## What the task asks
Determine how many lines below hold the string "KontsevichZagierPeriods". Reply with the number alone.

## Records to use
Segment Open
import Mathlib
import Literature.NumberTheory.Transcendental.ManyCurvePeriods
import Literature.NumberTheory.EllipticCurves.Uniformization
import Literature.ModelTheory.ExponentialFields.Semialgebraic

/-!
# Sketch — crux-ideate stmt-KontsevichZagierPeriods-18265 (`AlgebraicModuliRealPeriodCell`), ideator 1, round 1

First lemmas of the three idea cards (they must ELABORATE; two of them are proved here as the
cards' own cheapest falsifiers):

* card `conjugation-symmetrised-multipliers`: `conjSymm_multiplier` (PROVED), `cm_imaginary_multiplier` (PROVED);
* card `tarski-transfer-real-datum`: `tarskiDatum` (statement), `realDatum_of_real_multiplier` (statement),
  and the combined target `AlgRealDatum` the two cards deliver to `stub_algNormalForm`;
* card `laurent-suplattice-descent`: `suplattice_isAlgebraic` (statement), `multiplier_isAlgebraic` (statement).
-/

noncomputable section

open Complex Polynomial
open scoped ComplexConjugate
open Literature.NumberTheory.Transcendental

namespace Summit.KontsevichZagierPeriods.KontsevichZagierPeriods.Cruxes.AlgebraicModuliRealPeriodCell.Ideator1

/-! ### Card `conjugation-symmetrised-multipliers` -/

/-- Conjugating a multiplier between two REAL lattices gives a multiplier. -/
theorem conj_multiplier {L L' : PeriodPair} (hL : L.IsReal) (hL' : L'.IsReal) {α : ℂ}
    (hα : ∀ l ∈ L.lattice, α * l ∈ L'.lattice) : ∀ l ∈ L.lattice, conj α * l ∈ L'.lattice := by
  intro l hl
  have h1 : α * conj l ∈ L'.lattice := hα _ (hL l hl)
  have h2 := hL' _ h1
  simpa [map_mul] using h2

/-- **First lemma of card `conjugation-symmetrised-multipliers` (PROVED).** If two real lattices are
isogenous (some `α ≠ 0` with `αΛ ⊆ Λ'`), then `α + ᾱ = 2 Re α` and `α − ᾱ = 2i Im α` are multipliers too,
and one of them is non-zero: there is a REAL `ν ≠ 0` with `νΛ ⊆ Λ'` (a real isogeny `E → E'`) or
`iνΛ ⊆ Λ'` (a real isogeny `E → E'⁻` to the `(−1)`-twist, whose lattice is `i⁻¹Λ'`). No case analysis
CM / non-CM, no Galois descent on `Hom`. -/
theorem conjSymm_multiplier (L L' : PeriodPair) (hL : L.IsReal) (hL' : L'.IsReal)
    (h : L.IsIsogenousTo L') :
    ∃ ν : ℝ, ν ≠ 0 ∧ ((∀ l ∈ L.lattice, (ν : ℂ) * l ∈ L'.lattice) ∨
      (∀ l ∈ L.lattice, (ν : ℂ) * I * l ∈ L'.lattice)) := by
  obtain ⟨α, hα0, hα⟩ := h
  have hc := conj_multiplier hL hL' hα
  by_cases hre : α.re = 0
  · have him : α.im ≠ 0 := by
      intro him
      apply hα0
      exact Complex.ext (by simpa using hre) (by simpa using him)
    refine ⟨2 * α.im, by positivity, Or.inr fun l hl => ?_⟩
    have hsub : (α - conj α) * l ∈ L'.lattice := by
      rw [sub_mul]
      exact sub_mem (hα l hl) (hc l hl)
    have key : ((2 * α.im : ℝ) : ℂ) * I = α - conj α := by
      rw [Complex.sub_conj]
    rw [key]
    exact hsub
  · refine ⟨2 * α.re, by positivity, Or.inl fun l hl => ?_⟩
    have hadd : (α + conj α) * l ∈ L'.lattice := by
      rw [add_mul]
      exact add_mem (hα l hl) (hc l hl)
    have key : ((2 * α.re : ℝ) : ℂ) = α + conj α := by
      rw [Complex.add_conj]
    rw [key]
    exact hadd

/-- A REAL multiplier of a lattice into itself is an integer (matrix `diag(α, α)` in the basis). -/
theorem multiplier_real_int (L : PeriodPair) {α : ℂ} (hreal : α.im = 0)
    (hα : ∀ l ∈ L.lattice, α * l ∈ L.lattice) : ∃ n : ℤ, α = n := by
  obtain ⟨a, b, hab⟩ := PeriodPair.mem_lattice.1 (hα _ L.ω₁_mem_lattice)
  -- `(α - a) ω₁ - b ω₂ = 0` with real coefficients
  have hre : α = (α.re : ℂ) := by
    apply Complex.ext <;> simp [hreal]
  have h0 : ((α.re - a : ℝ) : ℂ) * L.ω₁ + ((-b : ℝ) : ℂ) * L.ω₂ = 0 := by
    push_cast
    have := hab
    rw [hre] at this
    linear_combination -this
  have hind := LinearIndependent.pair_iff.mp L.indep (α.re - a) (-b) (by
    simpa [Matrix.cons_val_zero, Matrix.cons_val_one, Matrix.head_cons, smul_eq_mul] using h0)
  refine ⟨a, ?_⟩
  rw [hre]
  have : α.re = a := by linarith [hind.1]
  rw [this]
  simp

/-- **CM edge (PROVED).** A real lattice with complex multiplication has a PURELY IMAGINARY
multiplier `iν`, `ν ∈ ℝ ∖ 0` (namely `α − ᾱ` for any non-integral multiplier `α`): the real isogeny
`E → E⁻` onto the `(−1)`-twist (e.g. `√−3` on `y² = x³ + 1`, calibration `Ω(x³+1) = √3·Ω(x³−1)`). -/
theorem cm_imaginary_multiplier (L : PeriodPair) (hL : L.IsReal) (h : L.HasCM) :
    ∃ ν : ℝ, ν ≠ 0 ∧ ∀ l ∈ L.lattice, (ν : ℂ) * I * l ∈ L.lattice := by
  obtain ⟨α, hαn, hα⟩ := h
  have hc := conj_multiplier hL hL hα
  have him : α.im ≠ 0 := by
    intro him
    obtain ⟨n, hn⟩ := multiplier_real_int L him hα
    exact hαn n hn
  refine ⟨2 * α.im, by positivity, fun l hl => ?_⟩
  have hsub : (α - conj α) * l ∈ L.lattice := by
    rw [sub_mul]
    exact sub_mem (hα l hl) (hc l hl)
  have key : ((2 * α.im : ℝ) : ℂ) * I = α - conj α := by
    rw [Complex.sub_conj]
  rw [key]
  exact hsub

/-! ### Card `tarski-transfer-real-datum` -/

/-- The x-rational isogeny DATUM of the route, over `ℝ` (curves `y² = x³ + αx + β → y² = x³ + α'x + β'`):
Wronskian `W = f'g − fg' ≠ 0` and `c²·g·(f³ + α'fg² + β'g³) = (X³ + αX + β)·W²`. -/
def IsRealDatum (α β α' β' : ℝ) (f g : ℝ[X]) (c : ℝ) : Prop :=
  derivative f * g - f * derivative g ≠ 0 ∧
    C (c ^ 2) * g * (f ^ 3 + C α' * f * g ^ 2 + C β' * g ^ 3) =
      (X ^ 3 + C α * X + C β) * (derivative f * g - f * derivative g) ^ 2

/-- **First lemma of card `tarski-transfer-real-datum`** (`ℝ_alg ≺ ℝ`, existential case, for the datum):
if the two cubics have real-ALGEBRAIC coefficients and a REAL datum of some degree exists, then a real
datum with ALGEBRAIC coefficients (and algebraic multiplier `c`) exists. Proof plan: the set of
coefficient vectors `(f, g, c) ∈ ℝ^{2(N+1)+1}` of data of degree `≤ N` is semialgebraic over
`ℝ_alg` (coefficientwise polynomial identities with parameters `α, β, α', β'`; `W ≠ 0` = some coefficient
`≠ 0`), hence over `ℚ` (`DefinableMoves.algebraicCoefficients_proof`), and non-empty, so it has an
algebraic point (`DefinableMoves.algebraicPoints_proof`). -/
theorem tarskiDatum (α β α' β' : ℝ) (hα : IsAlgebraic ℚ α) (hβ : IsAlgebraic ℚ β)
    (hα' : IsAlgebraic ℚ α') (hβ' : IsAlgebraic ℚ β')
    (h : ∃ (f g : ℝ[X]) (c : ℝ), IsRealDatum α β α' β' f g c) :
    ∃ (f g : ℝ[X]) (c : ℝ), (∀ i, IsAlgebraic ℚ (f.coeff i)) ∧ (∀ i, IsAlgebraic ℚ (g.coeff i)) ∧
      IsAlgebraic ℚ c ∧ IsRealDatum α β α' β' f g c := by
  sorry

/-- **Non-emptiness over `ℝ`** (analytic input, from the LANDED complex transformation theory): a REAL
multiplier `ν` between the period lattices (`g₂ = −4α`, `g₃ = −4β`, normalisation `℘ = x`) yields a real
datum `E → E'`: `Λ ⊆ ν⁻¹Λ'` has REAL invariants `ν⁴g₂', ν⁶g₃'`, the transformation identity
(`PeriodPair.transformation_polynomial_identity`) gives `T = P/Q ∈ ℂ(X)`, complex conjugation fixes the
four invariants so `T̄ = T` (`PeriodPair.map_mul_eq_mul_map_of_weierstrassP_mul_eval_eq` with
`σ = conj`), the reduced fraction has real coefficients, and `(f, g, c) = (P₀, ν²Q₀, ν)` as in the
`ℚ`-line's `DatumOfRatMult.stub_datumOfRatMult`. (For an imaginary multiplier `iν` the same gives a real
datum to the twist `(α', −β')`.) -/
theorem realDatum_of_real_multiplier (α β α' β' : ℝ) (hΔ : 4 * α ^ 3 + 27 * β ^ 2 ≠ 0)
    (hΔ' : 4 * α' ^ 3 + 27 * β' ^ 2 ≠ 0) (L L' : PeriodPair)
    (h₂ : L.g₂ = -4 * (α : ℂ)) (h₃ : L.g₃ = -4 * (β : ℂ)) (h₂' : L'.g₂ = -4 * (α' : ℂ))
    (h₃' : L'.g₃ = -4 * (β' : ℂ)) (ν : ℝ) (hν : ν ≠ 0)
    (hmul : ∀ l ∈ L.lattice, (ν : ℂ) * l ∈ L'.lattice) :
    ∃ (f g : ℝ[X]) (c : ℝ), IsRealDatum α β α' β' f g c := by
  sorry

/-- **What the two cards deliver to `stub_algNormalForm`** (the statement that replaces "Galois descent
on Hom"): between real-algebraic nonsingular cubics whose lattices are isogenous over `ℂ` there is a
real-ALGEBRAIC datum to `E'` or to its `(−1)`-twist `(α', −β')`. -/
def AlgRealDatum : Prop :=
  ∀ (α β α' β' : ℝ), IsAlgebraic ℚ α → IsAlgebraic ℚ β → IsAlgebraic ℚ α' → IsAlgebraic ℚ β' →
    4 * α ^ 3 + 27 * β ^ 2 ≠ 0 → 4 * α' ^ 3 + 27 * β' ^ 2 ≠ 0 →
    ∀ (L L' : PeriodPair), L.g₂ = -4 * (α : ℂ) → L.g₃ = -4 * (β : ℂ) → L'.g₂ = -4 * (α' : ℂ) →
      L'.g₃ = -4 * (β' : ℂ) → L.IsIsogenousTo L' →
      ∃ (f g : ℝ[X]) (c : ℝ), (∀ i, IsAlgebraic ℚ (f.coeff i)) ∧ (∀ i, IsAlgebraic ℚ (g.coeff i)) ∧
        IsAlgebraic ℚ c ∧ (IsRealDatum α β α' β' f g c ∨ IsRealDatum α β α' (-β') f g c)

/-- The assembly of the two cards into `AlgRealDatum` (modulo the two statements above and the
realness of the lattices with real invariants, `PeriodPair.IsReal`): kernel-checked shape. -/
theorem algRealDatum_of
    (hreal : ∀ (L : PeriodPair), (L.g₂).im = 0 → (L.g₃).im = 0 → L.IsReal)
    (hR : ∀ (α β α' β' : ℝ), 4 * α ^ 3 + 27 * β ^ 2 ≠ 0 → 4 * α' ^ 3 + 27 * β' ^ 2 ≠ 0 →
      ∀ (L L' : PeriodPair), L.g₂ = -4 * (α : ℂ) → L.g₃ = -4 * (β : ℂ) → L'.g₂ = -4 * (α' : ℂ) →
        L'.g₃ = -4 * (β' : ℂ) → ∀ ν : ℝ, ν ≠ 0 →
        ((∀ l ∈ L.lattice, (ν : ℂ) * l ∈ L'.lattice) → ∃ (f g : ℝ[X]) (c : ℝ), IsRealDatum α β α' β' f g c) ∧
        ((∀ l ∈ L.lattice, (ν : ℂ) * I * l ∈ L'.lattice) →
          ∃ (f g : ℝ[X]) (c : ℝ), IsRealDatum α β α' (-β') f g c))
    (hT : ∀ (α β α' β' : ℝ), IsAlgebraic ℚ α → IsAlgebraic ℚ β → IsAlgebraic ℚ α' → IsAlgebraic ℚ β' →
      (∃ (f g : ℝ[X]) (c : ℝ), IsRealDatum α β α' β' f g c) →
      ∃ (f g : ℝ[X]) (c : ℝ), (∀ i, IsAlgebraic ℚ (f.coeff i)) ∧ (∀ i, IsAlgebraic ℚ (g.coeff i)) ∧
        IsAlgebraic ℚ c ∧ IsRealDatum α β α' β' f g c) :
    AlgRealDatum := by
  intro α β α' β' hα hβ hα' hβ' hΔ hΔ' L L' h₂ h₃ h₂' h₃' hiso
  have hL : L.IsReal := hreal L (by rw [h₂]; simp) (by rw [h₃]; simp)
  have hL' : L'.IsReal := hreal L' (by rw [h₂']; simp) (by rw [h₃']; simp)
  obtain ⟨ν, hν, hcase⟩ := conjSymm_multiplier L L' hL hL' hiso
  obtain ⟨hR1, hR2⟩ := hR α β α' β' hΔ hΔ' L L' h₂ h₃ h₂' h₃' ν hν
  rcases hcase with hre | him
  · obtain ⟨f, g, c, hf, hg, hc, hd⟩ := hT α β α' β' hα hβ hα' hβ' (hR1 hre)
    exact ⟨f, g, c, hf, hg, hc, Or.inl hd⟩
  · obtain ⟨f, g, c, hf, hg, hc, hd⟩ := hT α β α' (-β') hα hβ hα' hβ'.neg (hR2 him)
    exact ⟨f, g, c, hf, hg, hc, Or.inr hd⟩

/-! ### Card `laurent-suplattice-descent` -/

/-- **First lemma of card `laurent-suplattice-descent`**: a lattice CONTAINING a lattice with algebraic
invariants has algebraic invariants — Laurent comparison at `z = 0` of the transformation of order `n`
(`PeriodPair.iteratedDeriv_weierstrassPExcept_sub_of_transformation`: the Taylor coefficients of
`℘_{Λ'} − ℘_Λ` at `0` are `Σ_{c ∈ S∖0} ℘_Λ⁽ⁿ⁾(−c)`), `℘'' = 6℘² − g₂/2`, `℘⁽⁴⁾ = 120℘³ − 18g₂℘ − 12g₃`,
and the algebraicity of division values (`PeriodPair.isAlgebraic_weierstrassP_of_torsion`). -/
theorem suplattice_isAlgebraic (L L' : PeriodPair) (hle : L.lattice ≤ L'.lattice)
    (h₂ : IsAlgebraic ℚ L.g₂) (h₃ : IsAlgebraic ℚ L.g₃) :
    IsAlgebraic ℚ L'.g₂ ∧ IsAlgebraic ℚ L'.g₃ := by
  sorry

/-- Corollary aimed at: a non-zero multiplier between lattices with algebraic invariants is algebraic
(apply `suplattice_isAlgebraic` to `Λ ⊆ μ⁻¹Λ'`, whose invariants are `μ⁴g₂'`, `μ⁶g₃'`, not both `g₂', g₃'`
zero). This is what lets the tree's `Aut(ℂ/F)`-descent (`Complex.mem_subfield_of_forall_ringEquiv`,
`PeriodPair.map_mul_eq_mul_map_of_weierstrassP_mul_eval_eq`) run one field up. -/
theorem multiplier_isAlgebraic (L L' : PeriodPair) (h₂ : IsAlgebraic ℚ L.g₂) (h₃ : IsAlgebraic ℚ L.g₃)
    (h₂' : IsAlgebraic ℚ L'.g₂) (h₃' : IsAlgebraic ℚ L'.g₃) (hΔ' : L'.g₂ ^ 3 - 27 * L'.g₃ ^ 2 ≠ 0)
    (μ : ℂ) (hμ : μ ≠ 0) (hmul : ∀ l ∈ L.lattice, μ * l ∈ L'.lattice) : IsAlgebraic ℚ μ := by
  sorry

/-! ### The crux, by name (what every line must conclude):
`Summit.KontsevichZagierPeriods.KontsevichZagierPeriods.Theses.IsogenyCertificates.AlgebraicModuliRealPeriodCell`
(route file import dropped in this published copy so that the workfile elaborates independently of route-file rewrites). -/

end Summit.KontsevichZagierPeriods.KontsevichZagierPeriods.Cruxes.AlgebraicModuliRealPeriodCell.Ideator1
Segment Closed
## Worked solution
4